How to Fix a Long Cracked Windshield

How to Fix a Long Cracked Windshield

If you drive a car regularly for an extended time, you will experience an emotional roller coaster’s worth of mishaps and untimely situations. There is a sinking feeling, and probably a gasped “oh no!” when you realise that loud noise has cracked your new windshield. Depending on the damage, or the immediate danger of the crack, your windshield might need a repair or a replacement. How does one make that assessment? There are several questions to consider when making this critical decision.

The windshield in your car is made from a lamination process. A thin layer of vinyl is placed between two large sheets of glass; the three pieces are laminated in a special oven called an autoclave. Immense heat and pressure are applied to the glass and vinyl, creating a sturdy protective shield between you and the road outside. When you are engaged in a severe impact, the glass will shatter, but inner vinyl layer prevents the glass from flying apart by acting as an adhesive.

Types of Damage

You can better assess a repair or a replacement when you know what type of damage is inflicted upon your windshield, and how it affects the layers of the windshield. 

Chips break away a portion of the glass, and typically these surface-level fissures can be repaired if they are small enough. However, a chip may be deep enough to penetrate the vinyl layer, which might call for a replacement. 

A crack can usually grow from a chip, even if that chip is surface level. It is best to repair any chips in your windshield immediately. A crack, unlike a typically small chip, is a line in the windshield where a piece of the glass has begun to separate. Cracks usually start small but absolutely can grow into a more significant issue.

A crack in the windshield can be caused by anything from a deep chip, too much weight applied to the windshield or dramatic changes in temperature which cause the glass to contract and expand.
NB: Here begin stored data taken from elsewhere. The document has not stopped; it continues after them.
/-- **The corrected F5 follows from the marching lemma** (checked reduction: restrict the chart on
`J⁺_K(slab)° ∩ {t* < T₀}` to its open sub-region `truncFutureK ρ T₀`; `exactOn_pullK_mono` with
the openness of `truncFutureK`). -/
theorem roofDevelopmentExtensionCollar_of_marching (hm : MarchingLemma) :
    RoofDevelopmentExtensionCollar := by
  intro _ k' hk' X _ _ _ _ _ _ D 𝒱 M a p mo B Φ hmax hpar hp hB hΦ hdev hor hCX hcoll ρ T₀
  obtain ⟨Ψ, hs, he, hJ, hd⟩ := hm k' hk' X D 𝒱 M a p mo B Φ hmax hpar hp hB hΦ hdev hor hCX hcoll T₀
  exact ⟨Ψ, exactOn_pullK_mono (hB 0) hs he hJ hd (truncFutureK_subset (M 0) (a 0) (hpar 0).1 ρ T₀)
    (isOpen_truncFutureK (M 0) (a 0) (hpar 0).1 ρ T₀)⟩

end Marching

/-! ## §5 The limit-category block is blind to the time orientation (proved) -/

section Blind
These conditions can also cause a previous crack to speed up its process until a small crack has grown to a massive crack across your entire windshield.

It is not uncommon to see an array of chips or cracks in your windshield due to the daily wear and tear we put on our cars. Never make any assumptions or judgments on your own; refer to an auto glass professional to hear their input before making a decision.

Should I Repair My Windshield?

Compared to replacing an entire windshield, you can guess that a couple of repairs are significantly cheaper. However, is it the safer option of the two? It genuinely depends on the size, depth, location, quantity and type of impairment. The ability to repair large chips and cracks is consistently advancing and changing with the improvement of the industry: it is becoming easier and quicker to make more concrete repairs to windshield flaws.

The National Windshield Repair Association has specified the maximum parameters of damage repair is limited to a three-inch chip and a crack up to fourteen inches long. If your damage exceeds these limitations, it might be too deep to perform a windshield repair. This is especially true if the chip or crack is on the driver’s side of the windshield, as this could significantly impair the safety of the driver.

Should I Replace My Windshield?

Sometimes, it isn’t always apparent that a windshield needs to be replaced. A windshield can be repaired only so many times before the glass sandwich is in dire need of replacement. There is a general rule to follow: if you have more than three cracks anywhere on your windshield, it is highly likely that it is time for that windshield to be replaced. In the car, safety is an essential factor. Three or more cracks in the windshield pose an immense safety hazard, as this inflicts damage on the structural integrity of the windshield (a necessary part of the car’s safety).

A windshield replacement should primarily be considered if there is significant damage to the driver’s side of the windshield. A repair, whether it is good or not, could leave residual markings which have the potential to impair the driver’s vision. According to Daniel Snow from Glass.com, you should consider replacing your windshield if:

  • The glass is tempered, not laminated.
  • The crack is longer than a dollar bill.
  • The crack/chip has penetrated more than halfway into the windshield.
  • The crack/chip extends to the outside edge of the windshield.

Otherwise, a repair might be sufficient for your needs.